_WORK INSTRUCTIONS_
Return, exactly and in full, the lines of the records below starting at the one with "groups* (1995), §6.3." and ending at the one with "open Module Representation", and no other lines.

(DATA IN THIS EXERCISE)

/-
Copyright (c) 2026 the pub-hodgecm-mathlib formalisation cell (harness21).  Prover seat hodgecm-mathlib-K2E3-p03 (g8), HCML Track B «K2-LIT» ∕ h413
(`stmt-HodgeConjecture-24833`), leaf (nsc-S-A′), case bricks C1″∕C1′ (`sig_K2E3GL3SAprimeC1high` ∕ `…C1low`): the (T)-programme F4′∕F5 — IRREDUCIBILITY OF THE
`P₁₂`-STANDARD MODULE `D‴` AND OF THE LOW STANDARD MODULE `D_low` FROM THAT OF `D″` (pigeonhole + transport; no second «Kill»).  2026-09-04.
-/
import Summits.HodgeConjecture.HodgeConjecture.Theorems.K2E3GL3OneLinkNestedHighIdentification   -- ★ FILE 3a (this seat): `nonempty_equiv_D_of_weight_X`; brings ★ FILE 1, ★ IRR″-a∕-b, ADD, EMB
import Summits.HodgeConjecture.HodgeConjecture.Theorems.K2E3GL3OneLinkNestedHighPrimeSplit       -- ★ F2∕F3 (this lineage, g7): `exists_piece_X_two'`, `finrank_weightSpace_D'_high`, `isSmooth_D'_high`; brings ★ F1 IRR-T
import Summits.HodgeConjecture.HodgeConjecture.Theorems.K2E3GL3OneLinkNestedHighConstituent      -- ★ IRR″-b2 (K2E3-p17): `exists_constituent_X_two`
import HarnessLib

/-!
# Crux `H413` — leaf (nsc-S-A′), bricks C1″∕C1′: `D‴` and `D_low` are irreducible as soon as `D″` is (F4′∕F5 of the (T)-programme)

Cell `hodgecm-mathlib`, Track B; THEOREMS ONLY; count-neutral helper (`--supports stmt-HodgeConjecture-24833 --as helper`).  Letters of ★ IRR″-a (K2E3-p17):
`a = ην½⁻¹`, `aν = ην½`, `X = tch(a,aν,aν)`, `Y = tch(aν,a,aν)`; `D″(η) = D(η, ην½) = Ind_{P₂₁}(η∘det₂ ⊠ ην½) ↪ I(X)` (★ STD-EMB), `D‴(η) = D′(ην½, η) =
Ind_{P₁₂}(ην½ ⊠ η∘det₂) ↪ I(Y)` (★ STD-EMB′), both with `E = {X², Y}` (★ IRR″-a ∕ ★ F2∕F3); `D_low(η) = D(η, ην½⁻¹) = Ind_{P₂₁}(η∘det₂ ⊠ ην½⁻¹)` (the C1′
standard module, support `{a, aν, a}`).
* §1 **F4′ `isIrreducible_D'_high_of`: `D″(η)` irreducible ⇒ `D‴(η)` irreducible.**  A proper non-zero `N ≤ D‴` has an `{X²}`-piece (★ F2∕F3 `exists_piece_X_two'`), hence an
  irreducible constituent `ω` with `E(ω) = {X²}` (★ IRR″-b2 `exists_constituent_X_two`); but an irreducible with an `X`-weight is `≅ D″` (★ FILE 3a
  `nonempty_equiv_D_of_weight_X`, UNIQ-PIGEONHOLE (b): `mult (I X) X ≤ 2 < 2 + 2`), and `mult D″ Y = 1 ≠ 0 = mult ω Y` ✗.  No «Kill‴» is needed.
* §2 **F5 `isIrreducible_D_low_of` ∕ `isIrreducible_D_low_of_isIrreducible_D_high`: `D‴(η⁻¹)` irreducible ⇒ `D_low(η)` irreducible** (★ F1 IRR-T `isIrreducible_D'_iff` at
  `(x, y) = ((ην½⁻¹)⁻¹, η⁻¹)` and the letter identity `(ην½⁻¹)⁻¹ = η⁻¹ν½`), hence **`D″(η⁻¹)` irreducible ⇒ `D_low(η)` irreducible**.
So IRR″ (K2E3-p17 (g9), ★-pending) is the only irreducibility input of BOTH C1″ (`hIRR` of ★ `K2E3GL3OneLinkNestedHigh.sAprimeC1high_of`, NYA via `D‴`) and C1′ (IRR_low).
[BernsteinZelevinsky1977, §2.3, Cor. 2.13, Thm. 2.9]; [Zelevinsky1980, §1.1, §1.6, Prop. 2.10, Ex. 3.2, Thm. 6.1].

HONEST LABEL: HC_CM is proved only modulo the 7 printed citations (2 remaining named inputs: hLiu418 = stmt-HodgeConjecture-24832, h413 =
stmt-HodgeConjecture-24833) until rung 0 closes; count-neutral helper, CONDITIONAL on the binder `hIRR` (IRR″ for `D″`) and the cell binder `h3cell` for `I(Y)` (★ (CELL-3)
discharges it at use), stated not assumed.

## References
* [BernsteinZelevinsky1977] I. N. Bernstein, A. V. Zelevinsky, *Induced representations of reductive p-adic groups I*, Ann. Sci. ÉNS 10 (1977), §2.3, Cor. 2.13, Thm. 2.9.
* [Zelevinsky1980] A. V. Zelevinsky, *Induced representations of reductive p-adic groups II*, Ann. Sci. ÉNS 13 (1980), §1.1, §1.6, Prop. 2.10, Ex. 3.2, Thm. 6.1.
* [Casselman1995] W. Casselman, *Introduction to the theory of admissible representations of p-adic reductive groups* (1995), §6.3.
-/

set_option autoImplicit false
-- the mandated namespace repeats `HodgeConjecture.HodgeConjecture`, as in every `Theorems/*.lean` of this sub-problem
set_option linter.dupNamespace false

noncomputable section

open Module Representation Function Literature.NumberTheory.Automorphic Literature.NumberTheory.Automorphic.Zelevinsky1980 Literature.NumberTheory.GaloisRepresentations.IsNonarchimedeanLocalField
open Literature.NumberTheory.GaloisRepresentations Literature.RepresentationTheory.FiniteGroups
open scoped MatrixGroups NNReal
open Summit.HodgeConjecture.HodgeConjecture.Cruxes.H413.K2E3GL3OneLinkNestedHighPieces (finrank_weightSpace_D_high tch_X_ne_Y isOpen_ker_b)
open Summit.HodgeConjecture.HodgeConjecture.Cruxes.H413.K2E3GL3OneLinkNestedHighPrimeSplit (finrank_weightSpace_D'_high isSmooth_D'_high nontrivial_coinvariants_of_isConstituentOf_D'_high
  exists_piece_X_two')
open Summit.HodgeConjecture.HodgeConjecture.Cruxes.H413.K2E3GL3OneLinkNestedHighConstituent (exists_constituent_X_two)
open Summit.HodgeConjecture.HodgeConjecture.Cruxes.H413.K2E3GL3JacquetMultiplicityAdditive (finrank_weightSpace_eq_of_equiv)
open Summit.HodgeConjecture.HodgeConjecture.Cruxes.H413.K2E3GL3ExponentClassTools (nontrivial_of_finrank_weightSpace_ne_zero bot_ne_top_subrepresentation)
open Summit.HodgeConjecture.HodgeConjecture.Cruxes.H413.K2E3GL3StandardModuleEmbedding (ker_inv_eq_ker)
open Summit.HodgeConjecture.HodgeConjecture.Cruxes.H413.K2E3GL3BorelInducedTransport (isIrreducible_D'_iff)
open Summit.HodgeConjecture.HodgeConjecture.Cruxes.H413.K2E3GL3OneLinkNestedHighIdentification (nonempty_equiv_D_of_weight_X)

namespace Summit.HodgeConjecture.HodgeConjecture.Cruxes.H413.K2E3GL3OneLinkNestedHighIrreduciblePrime

variable {F : Type} [Field F] [ValuativeRel F] [TopologicalSpace F] [IsNonarchimedeanLocalField F] (η : Fˣ →* ℂˣ)

/-! ## §1 F4′: `D‴` is irreducible as soon as `D″` is -/

set_option maxHeartbeats 800000 in  -- large weight terms: cumulative elaboration budget (as in ★ FILE 1)
/-- **No irreducible `ω` with `E(ω) = {X²}` once `D″` is irreducible**: an `X`-weight makes `ω ≅ D″` (★ FILE 3a `nonempty_equiv_D_of_weight_X`), and `mult D″ Y = 1`
(★ IRR″-a) while `mult ω Y = 0`. [cite: BernsteinZelevinsky1977, Cor. 2.13, Thm. 2.9] [cite: Zelevinsky1980, Ex. 3.2, Thm. 6.1] -/
theorem false_of_weights_X_two (hη : IsOpen ((η.ker : Subgroup Fˣ) : Set Fˣ)) (hIRR : ((Representation.parabolicIndGL F (![false, false, true] : Fin 3 → Bool) ((Representation.trivial ℂ (Π a : Bool, GL {i : Fin 3 // (![false, false, true] : Fin 3 → Bool) i = a} F) ℂ).twist ((η.comp (Matrix.GeneralLinearGroup.det.comp (Pi.evalMonoidHom (fun a : Bool => GL {i : Fin 3 // (![false, false, true] : Fin 3 → Bool) i = a} F) false))) * ((η * ((unramifiedTwist F (1 / 2) : QuasiChar F).toMonoidHom)).comp (Matrix.GeneralLinearGroup.det.comp (Pi.evalMonoidHom (fun a : Bool => GL {i : Fin 3 // (![false, false, true] : Fin 3 → Bool) i = a} F) true))))))).IsIrreducible) (r : SmoothIrrep (GL (Fin 3) F)) [FiniteDimensional ℂ (restrictUnipotentGL F (id : Fin 3 → Fin 3) r.ρ).Coinvariants]
    (hX : finrank ℂ ↥(⨅ m, Module.End.maxGenEigenspace (Representation.normalizedJacquetGL F (id : Fin 3 → Fin 3) r.ρ m) (((∏ a : Fin 3, ((![(η * ((unramifiedTwist F (1 / 2) : QuasiChar F).toMonoidHom)⁻¹), (η * ((unramifiedTwist F (1 / 2) : QuasiChar F).toMonoidHom)), (η * ((unramifiedTwist F (1 / 2) : QuasiChar F).toMonoidHom))] : Fin 3 → (Fˣ →* ℂˣ)) a).comp (Matrix.GeneralLinearGroup.det.comp (Pi.evalMonoidHom (fun a : Fin 3 => GL {i : Fin 3 // (id : Fin 3 → Fin 3) i = a} F) a))) m : ℂˣ) : ℂ)) = 2)
    (h0 : ∀ ζ : (Π a : Fin 3, GL {i : Fin 3 // (id : Fin 3 → Fin 3) i = a} F) → ℂ, ζ ≠ (fun m : (Π a : Fin 3, GL {i : Fin 3 // (id : Fin 3 → Fin 3) i = a} F) => (((∏ a : Fin 3, ((![(η * ((unramifiedTwist F (1 / 2) : QuasiChar F).toMonoidHom)⁻¹), (η * ((unramifiedTwist F (1 / 2) : QuasiChar F).toMonoidHom)), (η * ((unramifiedTwist F (1 / 2) : QuasiChar F).toMonoidHom))] : Fin 3 → (Fˣ →* ℂˣ)) a).comp (Matrix.GeneralLinearGroup.det.comp (Pi.evalMonoidHom (fun a : Fin 3 => GL {i : Fin 3 // (id : Fin 3 → Fin 3) i = a} F) a))) m : ℂˣ) : ℂ)) → finrank ℂ ↥(⨅ m, Module.End.maxGenEigenspace (Representation.normalizedJacquetGL F (id : Fin 3 → Fin 3) r.ρ m) (ζ m)) = 0) : False := by
  haveI : r.ρ.IsIrreducible := r.isIrreducible
  have he := nonempty_equiv_D_of_weight_X η r.ρ hη hIRR r.isSmooth (by omega)
  have hY := h0 (fun m : (Π a : Fin 3, GL {i : Fin 3 // (id : Fin 3 → Fin 3) i = a} F) => (((∏ a : Fin 3, ((![(η * ((unramifiedTwist F (1 / 2) : QuasiChar F).toMonoidHom)), (η * ((unramifiedTwist F (1 / 2) : QuasiChar F).toMonoidHom)⁻¹), (η * ((unramifiedTwist F (1 / 2) : QuasiChar F).toMonoidHom))] : Fin 3 → (Fˣ →* ℂˣ)) a).comp (Matrix.GeneralLinearGroup.det.comp (Pi.evalMonoidHom (fun a : Fin 3 => GL {i : Fin 3 // (id : Fin 3 → Fin 3) i = a} F) a))) m : ℂˣ) : ℂ)) (Ne.symm (tch_X_ne_Y η))
  have hD := (finrank_weightSpace_D_high η hη (fun m : (Π a : Fin 3, GL {i : Fin 3 // (id : Fin 3 → Fin 3) i = a} F) => (((∏ a : Fin 3, ((![(η * ((unramifiedTwist F (1 / 2) : QuasiChar F).toMonoidHom)), (η * ((unramifiedTwist F (1 / 2) : QuasiChar F).toMonoidHom)⁻¹), (η * ((unramifiedTwist F (1 / 2) : QuasiChar F).toMonoidHom))] : Fin 3 → (Fˣ →* ℂˣ)) a).comp (Matrix.GeneralLinearGroup.det.comp (Pi.evalMonoidHom (fun a : Fin 3 => GL {i : Fin 3 // (id : Fin 3 → Fin 3) i = a} F) a))) m : ℂˣ) : ℂ))).2
  beta_reduce at hY hD
  rw [if_neg (Ne.symm (tch_X_ne_Y η)), if_pos rfl, ← finrank_weightSpace_eq_of_equiv _ _ he.some (fun m : (Π a : Fin 3, GL {i : Fin 3 // (id : Fin 3 → Fin 3) i = a} F) => (((∏ a : Fin 3, ((![(η * ((unramifiedTwist F (1 / 2) : QuasiChar F).toMonoidHom)), (η * ((unramifiedTwist F (1 / 2) : QuasiChar F).toMonoidHom)⁻¹), (η * ((unramifiedTwist F (1 / 2) : QuasiChar F).toMonoidHom))] : Fin 3 → (Fˣ →* ℂˣ)) a).comp (Matrix.GeneralLinearGroup.det.comp (Pi.evalMonoidHom (fun a : Fin 3 => GL {i : Fin 3 // (id : Fin 3 → Fin 3) i = a} F) a))) m : ℂˣ) : ℂ))] at hD
  omega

(End DATA IN THIS EXERCISE)

_PROBLEM SOLUTION_
* [Casselman1995] W. Casselman, *Introduction to the theory of admissible representations of p-adic reductive groups* (1995), §6.3.
-/

set_option autoImplicit false
-- the mandated namespace repeats `HodgeConjecture.HodgeConjecture`, as in every `Theorems/*.lean` of this sub-problem
set_option linter.dupNamespace false

noncomputable section

open Module Representation Function Literature.NumberTheory.Automorphic Literature.NumberTheory.Automorphic.Zelevinsky1980 Literature.NumberTheory.GaloisRepresentations.IsNonarchimedeanLocalField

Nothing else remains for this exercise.